1. Introduction
Generating a large number of files can be helpful when testing functions, performance, and limits. Having a fresh batch ready quickly can be important for streamlining continuous integration or simply not wasting time.
In this tutorial, we explore several fast methods to efficiently create lots of files. First, we use classic loops to implement a solution. After that, we turn to common interpreters. Finally, we consider a standard-based approach.
To verify our results, we clear all buffers and create one hundred thousand (100000) files with every method. In each case, we compare the real component as returned by the time command.
We tested the code in this tutorial on Debian 11 (Bullseye) with GNU Bash 5.1.4. It should work in most POSIX-compliant environments.
2. Using Shell Loops
Like other major languages, Bash has for and while loops. In fact, we can use either to create many files using Bash alone.
2.1. Bash for Loop
The Bash-specific for loop construct can designate a number of cycles via a control expression. We use the latter with the $i variable to leverage it as a filename:
$ for ((i=1; i<=100000; i++)); do : >> "$i"; done
Within the loop body, we create a file by redirecting the output of the : colon (null) utility.
Let’s check the performance:
$ time { for ((i=1; i<=100000; i++)); do : >> "$i"; done; }
real 0m3.405s
user 0m1.113s
sys 0m2.244s
At 3.405 s, we can take this as a baseline.
2.2. POSIX while
POSIX defines the while loop construct and behavior. By introducing a control variable and incrementing it, we can make a solution similar to the one with for:
$ i=1; while [ "$i" -le 100000 ]; do : >> "$i"; i=$(($i + 1)); done
Naturally, the times are comparable:
$ time { i=1; while [ "$i" -le 100000 ]; do : >> "$i"; i=$(($i + 1)); done; }
real 0m3.516s
user 0m1.403s
sys 0m2.084s
Actually, considering the minor fluctuations of each run, the results with shell loops are more or less identical. However, there is room for improvement.

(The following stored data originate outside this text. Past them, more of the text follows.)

import Literature.Probability.LatticeModels.ScalingLimit3D
import Literature.Probability.LatticeModels.CriticalCorrWellDefined
import Literature.Probability.LatticeModels.CriticalWickDichotomy
import HarnessLib

/-!
# Crux `ConformalPoissonDevice.DeviceWeylUniversality` (stmt-CriticalPhenomena-4722), line `birth` —
# stub Z1 `stub_limitOdd`: odd scaling limits of the critical `ℤ³` correlators vanish

Route `ConformalPoissonDevice`, sub-problem `Ising3DConformalLimit`; stub Z1 of the lead's skeleton of
line `birth` (`Cruxes/DeviceWeylUniversality/Lines/birth.lean`). This file proves the registered stub
`stub_limitOdd` EXACTLY as registered:

for every renormalisation `ρ : ℝ → ℝ`, every pointwise scaling limit `S` of the critical correlators
`criticalCorr 3` on `ℤ³` (`HasPointwiseScalingLimit (criticalCorr 3) ρ S`), every odd `n` and every
non-coincident configuration `x ∈ NonCoincident 3 n`, `S n x = 0`.

Proof. The odd critical correlators vanish identically on `ℤ^d`, `d ≥ 3`: a spin monomial with an odd
number of factors is a spin product `σ_A` with `|A|` odd, and `⟨σ_A⟩⁺_{β_c} = 0` for odd `|A|` because
`m*(β_c) = 0` (Aizenman–Duminil-Copin–Sidoravicius 2015; tree theorems
`spontaneousMagnetization_criticalBeta_eq_zero_holds`, `plusCorr_eq_zero_of_odd_card`,
`criticalCorr_eq_zero_of_odd`). Hence the rescaled correlator `ρ(δ)^n · criticalCorr 3 n [x/δ]` is the
zero function of `δ`, and its limit `S n x` along `𝓝[>] 0` is `0` (uniqueness of limits). In the tree
this is exactly `HasPointwiseScalingLimit.eq_zero_of_odd` (`CriticalWickDichotomy.lean`) at `d = 3`.

## References

* M. Aizenman, H. Duminil-Copin, V. Sidoravicius, *Random currents and continuity of Ising model's
  spontaneous magnetization*, Comm. Math. Phys. 334 (2015), Thm. 1.2
  [AizenmanDuminilCopinSidoraviciusCMP2015].
-/

noncomputable section

namespace Summit.CriticalPhenomena.Ising3DConformalLimit.Theorems.DeviceWeylUniversality

open Literature.Probability.LatticeModels

/-- **STUB Z1 — odd scaling limits vanish.** For any pointwise scaling limit `S` of the critical `ℤ³`
correlators (any renormalisation `ρ`) and odd `n`, `S n = 0` on `NonCoincident 3 n`: the odd critical
correlators vanish identically since `m*(β_c) = 0` in `d = 3` (Aizenman–Duminil-Copin–Sidoravicius
2015; tree `HasPointwiseScalingLimit.eq_zero_of_odd`, from
`spontaneousMagnetization_criticalBeta_eq_zero_holds` and `plusCorr_eq_zero_of_odd_card`), and the
limit of the zero function is zero. [cite: AizenmanDuminilCopinSidoraviciusCMP2015, Thm. 1.2] -/
theorem stub_limitOdd :
    ∀ (ρ : ℝ → ℝ) (S : Literature.Probability.LatticeModels.CorrFamily 3),
    Literature.Probability.LatticeModels.HasPointwiseScalingLimit
      (Literature.Probability.LatticeModels.criticalCorr 3) ρ S
    → ∀ n : ℕ, Odd n → ∀ x ∈ Literature.Probability.LatticeModels.NonCoincident 3 n, S n x = 0 :=
  fun _ρ _S hlim _n hn _x hx => hlim.eq_zero_of_odd le_rfl hn hx

end Summit.CriticalPhenomena.Ising3DConformalLimit.Theorems.DeviceWeylUniversality

end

3. Using Interpreted Programming Languages
As usual, most universal interpreters can help with our task. Although languages like C might be marginally more efficient, their drawbacks in terms of complexity, compilation time, and much lower flexibility exclude them from our methods.
3.1. Perl
The perl interpreter is itself written in C, so using it in the correct way provides many performance benefits without the same drawbacks.
Using perl, we can create the same type of for loop we had with Bash earlier:
$ perl -e 'for ($i=1;$i<=100000;$i++) { open($f, ">", "$i"); }'
Here, we use the open() system call to create files.
Let’s time this solution:
$ time perl -e 'for ($i=1;$i<=100000;$i++) { open($f, ">", "$i"); }'
real 0m2.260s
user 0m0.354s
sys 0m1.874s
At 2.260 s, we removed more than a second from our previous best. Of these, the interpreter launch takes up around 0.003 s.
3.2. Python
In python, for loops often look different than in Bash:
$ python -c 'for i in range(100000): open(str(i), "w");'
Here, we use the built-in range() function to get all values for our filenames. In each case, we call the built-in Python open() function to create the file.
Timing this, we get an equivalent time to that of Perl:
$ time python -c 'for i in range(100000): open(str(i), "w");'
real 0m2.154s
user 0m0.274s
sys 0m1.850s
Launching Python takes around 0.010s. One other overhead we might consider is the conversion of i to string with str(). However, “$i” in Perl implicitly does the same due to loose variable types.
3.3. Ruby
Finally, ruby has its own syntax for iteration, which looks like the Bash {a..b} brace expansion with ranges:
$ ruby -e '(1..100000).each { |i| File.open(i.to_s, "w") }'
After generating each number, we store it in i, which we convert to a string with to_s. This makes the code similar to that of Perl and Python:
$ time ruby -e '(1..100000).each { |i| File.open(i.to_s, "w") }'
real 0m2.207s
user 0m0.457s
sys 0m1.912s
So, the similar execution time is not a surprise. Still, Ruby takes around 0.060 s to launch, making it the heavier of the three interpreters.
4. Using POSIX Commands
Actually, POSIX implementations can compete with the times above by employing their own toolset:
$ printf '%s ' {1..100000} | xargs touch
In this case, we generate an argument list with printf and brace expansion. After that, we pass each of its elements to touch via xargs.
Because of the minimalistic utilities adhering to the POSIX philosophy of one tool = one job, we get a very efficient outcome despite multiple calls:
$ time printf '%s ' {1..100000} | xargs touch
real 0m2.241s
user 0m0.287s
sys 0m1.898s
At 2.241 s, the time is equivalent to the third-party interpreters we looked at earlier.
5. Summary
In this article, we looked at different ways to generate many files.
In conclusion, even without interpreters, we can generate lots of files quickly and efficiently by just using POSIX-standard tooling.